American officials have acknowledged that the unilateral cease-fire declared by al-Sadr last August played a major role in reducing violence in Baghdad. U.S. and Iraqi officials have insisted that they are not targeting al-Sadr's movement but simply going after renegades, criminals and extremists with ties to Iran.
What U.S. officials won't admit to publicly but say in private, is that this fight has been long in coming because their British allies who had controlled the south, failed to stop Iran themselves, reports Logan.
Fighting raged for a third straight day in Basra, where Iraqis have been of control of security since the British withdrew last December.
Heavy gunfire and explosions resounded across the city while helicopters and jet fighters buzzed overhead. The city's police chief escaped an assassination attempt late Wednesday but three of his guards were killed in the roadside bombing.
Residents contacted by telephone in Basra, the country's oil capital 340 miles southeast of Baghdad, spoke of militiamen using mortar shells, sniper fire, roadside bombs and rocket-propelled grenades to fight off security forces.
Some complained that thousands of civilians were trapped by the fighting and running short of food, medicine and clean drinking water.
At least 56 people have been killed since Wednesday in Basra, according to police and hospital reports, although a complete and accurate count was impossible to obtain because of the fighting.
In an escalation of the crisis, saboteurs bombed one of Iraq's two main oil export pipelines that carries crude oil from Basra to the country's oil terminal on the Persian Gulf. The attack briefly sent prices rising on international petroleum markets.
In Baghdad, suspected Shiite extremists continued to hammer the U.S.-protected Green Zone on Thursday, firing several rounds of rockets or mortars that sent a huge plume of smoke above the heavily fortified area in central Baghdad.

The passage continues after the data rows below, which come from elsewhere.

import Summits.KontsevichZagierPeriods.Zeta5Search.WedgeDictionaryClosedForms
import HarnessLib

/-!
# Factorial bookkeeping for CF-M3 on the faces (cell `pub-zeta5`)

HONEST FRAMING: systematic search; no irrationality claim unless certified.

OUR work (Summit side; lead/literature seat generation 4, 2026-08-20). Elementary lemmas about the pair list `allPairs`
of `WedgeDictionaryClosedForms` and the factorials `(m.toNat)!` used by `WedgeDictionaryFace` (CF-M3 on the faces
`{b_j = 0}`): membership and symmetric form of the pair-sum hypothesis, `((m+1).toNat)! = (m+1)·(m.toNat)!`, the ratio
of the pair products along a coordinate step (`pairRatio_prod`, shape by shape in the direction `i < 6`) and the
invariance of the pair product under the slot transposition `(j 7)` (`pairProd_swap7`).
-/

open Finset

namespace Summit.KontsevichZagierPeriods.Zeta5Search.WedgeDictionary

/-! ### Factorial bookkeeping along a coordinate step -/

/-- Membership in `allPairs` of an ordered pair from `[1,7]`. -/
theorem mem_allPairs_of_lt : ∀ j k : Fin 8, 1 ≤ j.val → j.val < k.val → (j.val, k.val) ∈ allPairs := by decide

/-- The pair-sum hypothesis of `casoratianClosedForm` in symmetric form. -/
theorem pair_le_of_allPairs {b : ℕ → ℤ} (hpairs : ∀ jk ∈ allPairs, b jk.1 + b jk.2 ≤ b 0) {j k : ℕ}
    (hj : 1 ≤ j) (hj7 : j ≤ 7) (hk : 1 ≤ k) (hk7 : k ≤ 7) (hne : j ≠ k) : b j + b k ≤ b 0 := by
  rcases Nat.lt_or_gt_of_ne hne with h | h
  · exact hpairs (j, k) (mem_allPairs_of_lt ⟨j, by omega⟩ ⟨k, by omega⟩ hj h)
  · have := hpairs (k, j) (mem_allPairs_of_lt ⟨k, by omega⟩ ⟨j, by omega⟩ hk h)
    dsimp only at this
    omega

/-- `((m+1).toNat)! = (m+1)·(m.toNat)!` in `ℚ`, for `m ≥ 0`. -/
theorem toNat_factorial_succ (m : ℤ) (hm : 0 ≤ m) :
    (((m + 1).toNat.factorial : ℕ) : ℚ) = ((m : ℚ) + 1) * ((m.toNat.factorial : ℕ) : ℚ) := by
  rw [show (m + 1).toNat = m.toNat + 1 by omega, Nat.factorial_succ]
  push_cast
  have : ((m.toNat : ℕ) : ℚ) = (m : ℚ) := by exact_mod_cast Int.toNat_of_nonneg hm
  rw [this]

/-- The ratio `∏_{j<k} (N − a_j − a_k)! / ∏_{j<k} (N − b_j − b_k)!` for `a = b − e_{i+1}`, as an explicit product
over the pairs through `i+1` (evaluated shape by shape in `i < 6`). -/
theorem pairRatio_prod (b : ℕ → ℤ) {i : ℕ} (hi : i < 6) :
    (allPairs.map fun jk : ℕ × ℕ =>
        if jk.1 = i + 1 ∨ jk.2 = i + 1 then ((b 0 : ℚ) - b jk.1 - b jk.2 + 1) else 1).prod =
      (∏ k ∈ range 6, if k = i then (1 : ℚ) else ((b 0 : ℚ) - b (i + 1) - b (k + 1) + 1)) *
        ((b 0 : ℚ) - b (i + 1) - b 7 + 1) := by
  interval_cases i <;> simp [allPairs, prod_range_succ] <;> ring

/-- `∏_{j<k} (N − b_j − b_k)!` is invariant under the slot transposition `(j 7)` (evaluated shape by shape). -/
theorem pairProd_swap7 (b : ℕ → ℤ) {j : ℕ} (hj : j ∈ Icc 1 7) :
    (allPairs.map fun jk : ℕ × ℕ =>
        ((b 0 - b (Equiv.swap j 7 jk.1) - b (Equiv.swap j 7 jk.2)).toNat.factorial : ℚ)).prod =
      (allPairs.map fun jk : ℕ × ℕ => ((b 0 - b jk.1 - b jk.2).toNat.factorial : ℚ)).prod := by
  obtain ⟨h1, h7⟩ := mem_Icc.1 hj
  interval_cases j <;>
    simp only [allPairs, List.map_cons, List.map_nil, List.prod_cons, List.prod_nil, Equiv.swap_apply_def,
      sub_sub, add_comm, Nat.reduceEqDiff, reduceIte] <;> ring

end Summit.KontsevichZagierPeriods.Zeta5Search.WedgeDictionary
open Matrix Finset Filter
open Literature.Probability.LatticeModels (Torus.proj)
open Literature.MathematicalPhysics.QuantumFieldTheory.Balaban1983to89
open Literature.MathematicalPhysics.QuantumFieldTheory.Balaban1983to89.Beta
open Literature.MathematicalPhysics.QuantumFieldTheory.Balaban1983to89.Beta.Composition (kkt)
open Literature.MathematicalPhysics.QuantumFieldTheory.Balaban1983to89.Beta.CompositionSingular (effForm flucCov minOp minOpL)
open B4TorusKernel.MultiPeriod (translate)
open B5Prop11Plancherel (fine)
open B6Lemma24Torus (pbox mem_pbox)
open AffineAveraging (Site box toSite unitVec)
open AveragingContoursRooted (ctr ctrOff ctrOff_mem_box)
open OneStepResolventKernel (Fib)
open ExpKernelCalculus (MKer Decays BiLoc shiftK hessKer)
open BalabanStepJetsSucc (wVH)
open Summit.QuantumFields.BalabanUV.Beta.AxialDressingRooted (axEc)
open Summit.QuantumFields.BalabanUV.Beta.BorderedHessian (stepScale)
open Summit.QuantumFields.BalabanUV.Beta.D1BFx.LogDetSecondVariation (secondVar)
open Summit.QuantumFields.BalabanUV.Beta.FP.KernelPeriodisationFib (Idx perF)
open Summit.QuantumFields.BalabanUV.Beta.SymAveragingHessianCounts (symVhSAt)
open Summit.QuantumFields.BalabanUV.Beta.SymAveragingMixedJetTables (symVh₂SAt)
open Summit.QuantumFields.BalabanUV.Beta.SymShiftedSpread (bhKStepSh)
open Summit.QuantumFields.BalabanUV.Beta.DshAn1 (Dsh)
open Summit.QuantumFields.BalabanUV.Beta.CombChartStepJets (GcombSh)
open Summit.QuantumFields.BalabanUV.Beta.FP.KernelPeriodisationFibLoc (dper)
open Summit.QuantumFields.BalabanUV.Beta.FP.TorusCombRows (Res)
open Summit.QuantumFields.BalabanUV.Beta.FP.TorusGaugeCovariance (tgrad tdelta)
open Summit.QuantumFields.BalabanUV.Beta.FP.TorusCompositeObjects (towerTorus NParam combF bigP towerGen)
open Summit.QuantumFields.BalabanUV.Beta.FP.TorusCompositeObjectsG (QSym compRowsSym nestedSliceSym)
open Summit.QuantumFields.BalabanUV.Beta.FP.TorusCompositeFP (evalN)
open Summit.QuantumFields.BalabanUV.Beta.GAN24.FineReadoutCauchyFrame (toSite_mem_range)
open Summit.QuantumFields.BalabanUV.Beta.FP.TorusCompositeSliceG (det_nestedSliceSym_mul_towerGen_ne_zero)
open Summit.QuantumFields.BalabanUV.Beta.FP.TorusCompositeSliceOneShotG (torus_hTW_oneShot_towerSym)
open Summit.QuantumFields.BalabanUV.Beta.FP.TorusCompositeCovarianceSym (compRowsSym_mul_towerGen_succ QtopSym_mul_smul_tgrad_res)
open Summit.QuantumFields.BalabanUV.Beta.FP.TorusCompositeCovarianceOneSym (compIns₁Sym)
open Summit.QuantumFields.BalabanUV.Beta.FP.TorusCompositeCovarianceTwoPolarSym (compIns₂₂Sym)
open Summit.QuantumFields.BalabanUV.Beta.FP.TorusCompositeCovarianceOneRowsSym (torus_c1_towerSym torus_d1_towerSym)
open Summit.QuantumFields.BalabanUV.Beta.FP.TorusCompositeCovarianceTwoRowsSym (torus_d2_towerSym)
open Summit.QuantumFields.BalabanUV.Beta.FP.TorusCompositeRowsDirectionalSym (Q11f_lin Q21f_lin Q12f_lin_left Q12f_lin_right Q22f_lin_left Q22f_lin_right
  torus_c2_towerSym_polar)
open Summit.QuantumFields.BalabanUV.Beta.FP.NestedStepLawTorusInstance (dvd_fine)
open Summit.QuantumFields.BalabanUV.Beta.FP.PackedLegCombSym (kkt_mul_inv_combSym packedLeg_combSym_eq perF_rules_combSym lattice_letters_combSym)
open Summit.QuantumFields.BalabanUV.Beta.FP.TowerUTopClosedSym (nestedColumn_linear)
open Summit.QuantumFields.BalabanUV.Beta.FP.TowerUTopClosedSymB (torus_uTop_towerSym_closed)
open Summit.QuantumFields.BalabanUV.Beta.FP.TowerLawFullIndexSymB (hessT_fullIndex_law_tower_sym)
open Summit.QuantumFields.BalabanUV.Beta.FP.KernelPeriodisationFibHessKerTowerWound (hessKer_law_of_tower_hessT_law_wound)
/-!
# `Balaban1983to89.B10Eq55GaussianStepPresentation` — the fluctuation measure `dμ_{C^{(k)}(B(Λ_{k+1}),U_{k+1})}` of
# [Balaban1985UV3] (55)∕(58) as typed by cell lit-balaban (`B10Eq55GaussianStep.gaussMeasure μ Δ = Z⁻¹·exp[−½⟨A,Δ_kA⟩]dμ`
# on the abstract space of independent variables `Ã`, [Balaban1985BackgroundPropagators] (3.155) at `g = 0`) IS, in any
# basis, THE CENTRED GAUSSIAN FIELD of the n08 class road with covariance the inverse matrix of the form; and
# [Balaban1982Higgs1] (3.24) for it on a labelled torus block at every coupling `η ∈ (0,1]` (seat dag-n08-b gen 15, CLAIM-2)

statement-level companion of a published source with citation tags; every declaration here is a theorem; nothing here is
a claim about the Yang–Mills mass gap

THE PRINTED LOCUS.  [Balaban1985UV3] (= [B10]) p. 269, (55): *"(The integral (49)) ≤ χ_{k+1} exp[⋯ + log Z^{(k)}(B(Λ_{k+1}),
U_{k+1})] × ∫dμ_{C^{(k)}(B(Λ_{k+1}),U_{k+1})}(A) χ exp[𝓋(g_kA) − (1/g_k²)Ṽ(g_kA) + ⋯]"*; p. 270, (58): *"∫dμ_{C^{(k)}}(A)χ exp[𝒱(A)
+ O((L^kε)^{3+κ₀})|T₁^{(k)}|]; cumulant expansion to 6th order"* (node N08's row `h324c` = [Balaban1982Higgs1] (3.24) for this integral);
p. 271: *"We eliminate the δ-functions and we write the integral in terms of the independent variables Ã introduced at the beginning of
Sect. E [5]. They are connected with A by the simple linear operator C described there, A = CÃ, and we obtain the Gaussian integral
determined by the positive quadratic form ⟨A, C*Δ_kCA⟩."*  [Balaban1985BackgroundPropagators] (= [5]) p. 427, (3.155):
*"e^{½⟨g, C^{(k)}(Λ)g⟩} = (Z^{(k)}(Λ))^{−1}∫dB↾_Λ δ(Q₁B)δ_{Ax}(B)·exp[−½⟨H₁B, G₁^{−1}H₁B⟩ + ½a⟨B,B⟩ + ⟨H₁D̃^{(2)}(B), J⟩ + ⟨B, g⟩]"*,
p. 428, (3.157)–(3.158): *"C^{(k)}(Λ) = C(C*Δ_kC)^{−1}C*, or (C*Δ_kC)^{−1} = C̃^{(k)}(Λ) = C^{(k)}(Λ)↾_Λ̃"*.

WHY THIS MODULE (cell `pub-ymgap`, seat `dag-n08-b` gen 15, CLAIM-2; node N08 [Balaban1985UV3]).  Cell lit-balaban (seat r07, rows B10.Eq55 ∕
B10.Eq61) typed the objects of the sentence above: `B10Eq55GaussianStep.Zk μ Δ` (= `Z^{(k)}`), `B10Eq55GaussianStep.gaussMeasure μ Δ` (= `dμ_{C^{(k)}}`) on
an ABSTRACT finite-dimensional space `S` of independent variables with ANY Lebesgue normalisation `μ`, and in `B10Eq61GaussianLogarithm` the coordinates
of a basis `b` («we write the integral in terms of the independent variables Ã»: `apply_equivFun_symm`, `exists_map_equivFunL_eq_smul`).  The n08 class
road proves (3.24) for the CENTRED GAUSSIAN FIELD `gaussianFieldOfKernel K` (`CurvatureGaussianField`) of a class member (seat n08-b's
`…ClassSectEMember.eq324_torus_of_expDecay_on_unit`), and seat n08-w4's (α)-socket consumes an a.e. PRESENTATION `μ_step = (gaussianFieldOfKernel K).map Φ`.
THIS FILE is the measure-generic junction: lit-balaban's `dμ_{C^{(k)}}` IS such a presentation, in every basis, with `K` the inverse of the matrix of
`Δ`; whence (3.24) for lit-balaban's measure whenever that matrix — «⟨Ã, C*Δ_kCÃ⟩ in coordinates» — has the member rows (n08-b p645440's letters).

WHAT IS PROVED (standard axioms; no `sorry`; no definition).
* §1 ★★ `gaussianFieldOfKernel_eq_map_multivariateGaussian` — on a FINITE index type, the Gaussian field of a positive semidefinite matrix kernel IS
  Mathlib's `multivariateGaussian 0 S` read on `ι → ℝ` (the tree's uniqueness theorem `eq_gaussianFieldOfKernel_of_isGaussianProcess`: the coordinate
  process is Gaussian, centred, with covariance `S i j` — Mathlib `covariance_eval_multivariateGaussian`); `isPosSemidefKernel_of_posSemidef`.
* §2 ★★ `gaussMeasure_volume_eq_gaussianFieldOfKernel` — on `ι → ℝ` with Lebesgue `volume` and a positive definite `P`:
  `gaussMeasure volume ⟨·,P·⟩ = gaussianFieldOfKernel (P⁻¹)` (`GaussianToolkit.multivariateGaussian_inv_eq_withDensity` transported by
  `EuclideanSpace.volume_preserving_symm_measurableEquiv_toLp`; two probability measures with proportional densities coincide).
* §3 `gaussMeasure_map_equivFun` (coordinates transport `dμ_{C^{(k)}}` to the `gaussMeasure` of the matrix form, any normalisation),
  ★★★ `gaussMeasure_map_equivFun_eq_gaussianFieldOfKernel` (`(dμ_{C^{(k)}}).map b.equivFun = gaussianFieldOfKernel (M⁻¹)`, `M = LinearMap.toMatrix₂ b b Δ`
  positive definite — lit-balaban's normalisation independence `gaussMeasure_smul_measure` + §2), ★★★ `gaussMeasure_eq_map_gaussianFieldOfKernel` (the
  presentation form `dμ_{C^{(k)}} = (gaussianFieldOfKernel (M⁻¹)).map b.equivFun.symm` = the (α)-socket's `hμ` letter for this measure),
  `preimage_box_eq` (its `hbox` letter: coordinate boxes pull back to coordinate boxes), `posDef_toMatrix₂_of_coercive` (the class member shape ⇒ `M` positive definite).
* §4 ★★★ `eq324_gaussMeasure_torus_on_unit` — for lit-balaban's measure whose form has, in a basis indexed by torus-labelled variables, a symmetric
  `γ`-coercive matrix decaying along a `ρ` dominating the torus sup-distance: a window `Λ ⊂ ℤ^{2d+1}`, `e : β ≃ ↥Λ`, the PRESENTATION
  `dμ_{C^{(k)}} = (μ_K).map (b.equivFun.symm ∘ (z ↦ z ∘ e))`, the a.e. identity of the coordinate boxes, and the (3.24) pair at every `η ∈ (0,1]` — ONE
  obtain over seat n08-b's `eq324_torus_of_expDecay_on_unit` (class scalars first; `S, μ, b, β` inside the ∀).
HONEST SCOPE.  Count-neutral measure-generic bookkeeping composing LANDED theorems of this cell, of cell lit-balaban and of Mathlib BY NAME.  Lit-balaban's
`S`, `μ`, `Δ` are ABSTRACT: the reading «`S = 𝔤^{Λ̃}`, `Δ = ⟨Ã, C*Δ_kCÃ⟩`, coordinates = the bond variables `Ã(b)` of `Λ̃` times a basis of `𝔤`» is
lit-balaban's DICTIONARY, not an object of this cell's NODE 00; whether the (α)-socket's `(𝔖 k).μ` is this `gaussMeasure` is a NODE 00 pin question —
so this is NOT the IDENT at [Balaban1985UV3]'s (58) letters, NOT commissioned, NOT claimed.  The member rows of `M` (§4's hypotheses) are node N06's
content ([Balaban1985BackgroundPropagators] Sect. E: `γ₀` = G-B9-09, decay), DISPLAYED; print's cut-off `χ = Π_b χ(|A(b)| < p)` is a `𝔤`-norm ball per
bond, the road's box is per real coordinate — §4 states the coordinate box only.  Nothing of [Balaban1985UV3], [Balaban1984UV2], [BenfattoEtAl1978] or
[Balaban1985BackgroundPropagators] is asserted or discharged; `PrintedUV3V` NOT proved; node N08 NOT discharged; nothing about d = 4, the continuum, OS
axioms, a mass gap or the Clay problem.
-/

noncomputable section
import Mathlib
import HarnessLib
import Summits.AtomisticToContinuum.HydrodynamicLimit.Theses.MourreKoopmanCharges
import Summits.AtomisticToContinuum.HydrodynamicLimit.Theorems.MourreKoopmanChargesConservedVectorsOneBodyCesaro
import Summits.AtomisticToContinuum.HydrodynamicLimit.Theorems.MourreKoopmanChargesOneBodyCompletenessTorusMoments
import Summits.AtomisticToContinuum.HydrodynamicLimit.Theorems.MourreKoopmanChargesOneBodyCompletenessWindowPassage
import Summits.AtomisticToContinuum.HydrodynamicLimit.Theorems.MourreKoopmanChargesIdealGasNoDecay
import Summits.AtomisticToContinuum.HydrodynamicLimit.Theorems.MourreKoopmanChargesOneBodyCompletenessGibbsOrthogonality
import Summits.AtomisticToContinuum.HydrodynamicLimit.Theorems.MourreKoopmanChargesOneBodyCompletenessReduction
import Summits.AtomisticToContinuum.HydrodynamicLimit.Theorems.MourreKoopmanChargesOneBodyCompletenessSplit
import Summits.AtomisticToContinuum.HydrodynamicLimit.Theorems.MourreKoopmanChargesStressStrongMixingStressFramework
import Summits.AtomisticToContinuum.HydrodynamicLimit.Theorems.MourreKoopmanChargesStressStrongMixingObservableSpan
import Summits.AtomisticToContinuum.HydrodynamicLimit.Theorems.MourreKoopmanChargesStressStrongMixingFoelnerPositivity
import Summits.AtomisticToContinuum.HydrodynamicLimit.Theorems.MourreKoopmanChargesStressStrongMixingGibbsMoments
import Summits.AtomisticToContinuum.HydrodynamicLimit.Theorems.MourreKoopmanChargesStressStrongMixingEquilibriumFlowShiftCovariant
import Summits.AtomisticToContinuum.HydrodynamicLimit.Theorems.MourreKoopmanChargesOneBodyCompletenessDiluteGibbsStateUnit
import Summits.AtomisticToContinuum.HydrodynamicLimit.Theorems.MourreKoopmanChargesOneBodyCompletenessDensityClustering
import Summits.AtomisticToContinuum.HydrodynamicLimit.Theorems.MourreKoopmanChargesOneBodyCompletenessChargeClustering
import Summits.AtomisticToContinuum.HydrodynamicLimit.Theorems.MourreKoopmanChargesOneBodyCompletenessProfileClustering
import Summits.AtomisticToContinuum.HydrodynamicLimit.Theorems.MourreKoopmanChargesOneBodyCompletenessStrongContinuity
import Summits.AtomisticToContinuum.HydrodynamicLimit.Theorems.MourreKoopmanChargesOneBodyCompletenessDynamicClusteringReduction
import Summits.AtomisticToContinuum.HydrodynamicLimit.Theorems.MourreKoopmanChargesOneBodyCompletenessFlowContinuityB
import Summits.AtomisticToContinuum.HydrodynamicLimit.Theorems.MourreKoopmanChargesOneBodyCompletenessIdentificationConjectures
import Literature.MathematicalPhysics.StatisticalMechanics.DiluteHardSphereGasProofs
import Literature.Analysis.FluidPDE.InfiniteHardSphereKoopman
import Literature.MathematicalPhysics.KineticTheory.FluctuationSpace
import Literature.MathematicalPhysics.KineticTheory.FluctuationSpaceStone
import Literature.MathematicalPhysics.KineticTheory.HardSphereGasFluctuations
import Literature.Analysis.FluidPDE.InfiniteHardSphereFlow
import Literature.AlgebraicGeometry.Frobenioids.TwinPrimaryTransport
import Literature.AlgebraicGeometry.Frobenioids.Thm49Sub
import HarnessLib

/-!
# [FrdI] Theorem 4.9, sub-DAG S5 row T49-L08 (repaired form `PsiPreservesTwinPrimary'`) — closer

Mochizuki, *The geometry of Frobenioids I: the general theory*, Kyushu J. Math. **62** (2008)
293–400, proof of Theorem 4.9, kurims text p. 90 ll. 28–54 [cite: MochizukiFrdI2008, Thm. 4.9 p.90].

PROOF-ONLY file (seat abc-iut-w4-d105; D-0068 sub-DAG S5 `FrdI:Thm4.9/T49-L08`, L1-lead MENU M12;
GAP-LEDGER row G-w4d105-1 / finding T49-F1). The statements file `Thm49Sub.lean` now carries the
repaired row `FrdI.T49.PsiPreservesTwinPrimary'` (the two cartesian squares are squares "as in
Proposition 4.1, (iii)", i.e. over co-primary pairs). This file discharges it by the transport theorem
`FrdI.T49.isTwinPrimary_map_of_coprimary_squares` (`TwinPrimaryTransport.lean`), whose binder list it
matches verbatim. The unrepaired row `FrdI.T49.PsiPreservesTwinPrimary` is refuted at universe `0`
in `Thm49TwinPrimaryWitness.lean` (`FrdI.T49.not_psiPreservesTwinPrimary`). No new definitions;
nothing of [FrdI] is restated.
-/

namespace Literature.AlgebraicGeometry.Frobenioids

namespace FrdI.T49

universe w v v' u u'

set_option backward.isDefEq.respectTransparency false in
/-- **[FrdI] Thm. 4.9, row T49-L08 (repaired), discharged**: `Ψ` maps the twin-primary pair `(α, β)`
read off from two cartesian squares of pre-steps over co-primary pairs ("as in Proposition 4.1,
(iii)") with `ζ := β ∘ γ`, `γ''` Div-equivalent to a twin-primary pair of `C₂` — the statement
`FrdI.T49.PsiPreservesTwinPrimary'` holds at every universe level, by
`FrdI.T49.isTwinPrimary_map_of_coprimary_squares`.
[cite: MochizukiFrdI2008, Thm. 4.9 p.90 ll.28–54] -/
theorem psiPreservesTwinPrimary'_holds : PsiPreservesTwinPrimary'.{w, v, v', u, u'} :=
  fun F₁ F₂ Ψ hS _ _ hprim hdiveq _ _ _ _ _ α β γ γ' δ γ'' δ' hα hαp hβ hβp hγ hγ' hδ hγ'' hδ' sq₁ sq₂
    cart₁ cart₂ cop₁ cop₂ hde =>
    isTwinPrimary_map_of_coprimary_squares F₁ F₂ Ψ hS hprim hdiveq α β γ γ' δ γ'' δ' hα hαp hβ hβp hγ hγ'
      hδ hγ'' hδ' sq₁ sq₂ cart₁ cart₂ cop₁ cop₂ hde

end FrdI.T49

end Literature.AlgebraicGeometry.Frobenioids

Also Thursday, a U.S. soldier was killed by a roadside bombing in mostly Shiite eastern Baghdad, the U.S. command said. No further details were released.
One American, a government employee, died in Thursday's attacks on the Green Zone, four days after an American financial analyst was mortally wounded there.
A memo sent to embassy staff and obtained by The Associated Press says employees are required to wear helmets and other protective gear if they must venture outside and strongly advises them to sleep in blast-resistant locations instead of trailers that most occupy.
Pentagon officials said Thursday that weapons used in recent Green Zone attacks included 107mm rockets made in Iran. One official, speaking on condition of anonymity because of the sensitivity of the information, said some rockets were stamped with 2007 Iranian manufacture dates.
With security in Baghdad rapidly deteriorating, gunmen kidnapped the Iraqi civilian spokesman for the Baghdad security operation and killed three of his bodyguards after torching his house in a Shiite neighborhood.
The spokesman, Tahseen Sheikhly, is a Sunni who often appeared with U.S. military and embassy officials at news conferences to tout the successes of the security operation, which began last year when President Bush sent 30,000 U.S. reinforcements to Baghdad.